Corentio cuenta cómo Teseo, ante el resultado negativo de un examen, llegó a una conclusión que, de alguna manera, iba a estar vinculada con su futuro como novelista:
«Hay que saber nadar y guardar la ropa, tirarla piedra y esconder la mano, repicar y andar en la procesión… En una palabra: mentir. Claro que hay que saber mentir, su intuición se lo dijo; se habrá de hacer con mesura, y siempre que las circunstancias así lo aconsejen. De poco iba a servirle la brillantez de una discusión contra los doctores si al final los hipócritas (mentirosos con elegancia) aprobaban y él tenía que comparecer en una nueva convocatoria» [33-34]
El arte de mentir permite a un vecino de Teseo Yedra, llamado Olegario Padilla, gozar de la mejor de las consideraciones del barrio: todos le tenían por mentiroso, «pero lo respetaban porque les hacía pasar anochecidas amenas» [42]. Era ese admirado falaz al que aspiran de algún modo todos los novelistas. El embuste solo cabe verlo aquí como la habilidad para el artificio, la capacidad lingüística que permite la creación de un mensaje convincente que persuade por el valor de sus formas y el acierto en el tratamiento del fondo.
Frente a lo expuesto, la verdad y las consecuencias. Davinia Lovell, al hilo de los trucos de novelistas, afirma: «Quien omite la verdad, miente; pero, quien calla, es posible que ejerza la prudencia» [177]. Y la prudencia, falta decirlo, puede salvar vidas, incluida la de uno. El último narrador de nuestra novela, Indio de Avellaneda, perdió la suya por culpa de sus valientes y bellas crónicas favorables a los aborígenes. El Santo Oficio las consideró heréticas. Fue una víctima más de la palabra escrita [271].
La citada narradora se ocupa de la quinta búsqueda, titulada “ante la verdad”, que se ambienta en el Sahara, donde nuestro protagonista llegó a realizar actividades alfabetizadoras. El suceso más impactante que se produce es el suicidio de un alumno-soldado de Teseo cuando sabe que su novia ha roto el compromiso que tenía con él. A este conocimiento llegó gracias a que su profesor-soldado le leyó el contenido de la carta que ella había enviado a su pupilo [182]: «Nunca odió tanto las letras como entonces […] fue fiel a la verdad y ello causó la muerte de un hombre» [183].

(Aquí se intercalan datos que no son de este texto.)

import Summits.QuantumFields.YangMills.Theorems.FradkinShenkerFlowClusteringToYangMillsStubCylinderApprox
import Summits.QuantumFields.YangMills.Theorems.FradkinShenkerFlowClusteringToYangMillsStubReconstructibleGeometry
import HarnessLib

/-!
# `stub_admissibleGivesGap`, helper 2/4: reflection positivity of the odd torus for lifted
# positive-time observables, and its passage to odd-torus limit states on continuous cylinders

Support file for crux `stmt-QuantumFields-8762`
(`Summit.QuantumFields.YangMills.Theses.EquipartitionCriticality.CriticalContinuumLimit`), line
`Sketch`, stub `stub_admissibleGivesGap` (I0 = RQ of line `spectral-requantisation-dock` of crux
`ClusteringToYangMills`, stmt-QuantumFields-9443): torus clustering at `β` with rate `m` ⟹ every
odd-torus limit state is OS-reconstructible with transfer gap `≥ m`. The stub is assembled in
`EquipartitionCriticalityCriticalContinuumLimitStubAdmissibleGivesGap.lean` from four helper files
(`…LTwo`, `…TorusRP`, `…Gauge`, `…GaugeInvariance`) and the landed RQ0/RQb2 of 9443.

**This file.** On the odd torus of side `2S+1`, Wave 0's reflection `Θ_T` (`t ↦ 1 - t`) is
reflection positive on observables of the closed half `1 ≤ t ≤ S (+1)`
(`wilsonExpectation_oddReflectionPositive`), hence also on observables of the reflected half
(`oddRP_reflected`, by `Θ_T`-invariance of the Wilson state). The periodic lift intertwines
`Θ ∘ lift = lift ∘ T_{-2e₀} ∘ Θ_T`, `τ ∘ lift = lift ∘ T_{-e₀}` (`stub_reconstructible_geometry`);
after a translation by `e₀` (bond plane) resp. by `(S-1) e₀` (the site plane `x₀ = 0` of `ℤ⁴`
becomes the antipodal site plane of the torus), `Re ∫ F̄(Θ lift V) F(lift V) ≥ 0` and
`Re ∫ F̄(Θ lift V) F(τ lift V) ≥ 0` for every bounded measurable cylinder `F` of `ℤ⁴` supported on
links based at times `0 ≤ x₀ ≤ S - 2` (`torus_rp_bond`, `torus_rp_site`). For a bounded continuous
cylinder `F` the real parts of the two OS integrands are bounded continuous cylinder observables, so
both positivity statements pass to every odd-torus limit state (`re_osForm_nonneg_of_continuous`,
registered as `admissibleGap_rpOfContinuous`).

References: K. Osterwalder, E. Seiler, Ann. Phys. 110 (1978) 440, §2; E. Seiler, LNP 159 (1982)
Ch. 2; J. Glimm, A. Jaffe, *Quantum Physics* (1987) §6.1; J. Fröhlich, R. Israel, E. Lieb,
B. Simon, Comm. Math. Phys. 62 (1978) 1, §2–3.
-/

noncomputable section

open scoped BigOperators Topology ENNReal ComplexConjugate ComplexOrder
open MeasureTheory Filter
open Literature.MathematicalPhysics Literature.MathematicalPhysics.QuantumFieldTheory
  Literature.MathematicalPhysics.QuantumLattice
open Literature.Probability.LatticeModels (IsOSReconstructible IsBoundedMeasurable positiveEvents osForm)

Conviene destacar este puntual suceso porque trae consigo ciertas asociaciones de ideas sobre las que no podemos estar al margen cuando planteamos las consecuencias de la literatura como manifestación personal con proyección colectiva: escribir presupone la lectura; la lectura conduce al conocimiento; el conocimiento nos lleva a la verdad; y la verdad puede llegar a matar. Esta secuencia nos llevaría a plantear la escritura en términos equivalentes al de portar un arma, aunque hay un matiz liberador en todo lo apuntado: «Yo sé, en mi peana de inmortalidad gloriosa, que lo que mató al soldado fue la verdad, no el que Teseo se la dijera» [183], dirá Diana Lovell; y el coronel que promocionaba la actividad alfabetizadora de Yedra zanjó el conflicto en el que se encontraba su subordinado tras el incidente con una contundente afirmación: «Las decisiones que tus palabras provoquen no son culpa tuya si estas son ciertas» [183].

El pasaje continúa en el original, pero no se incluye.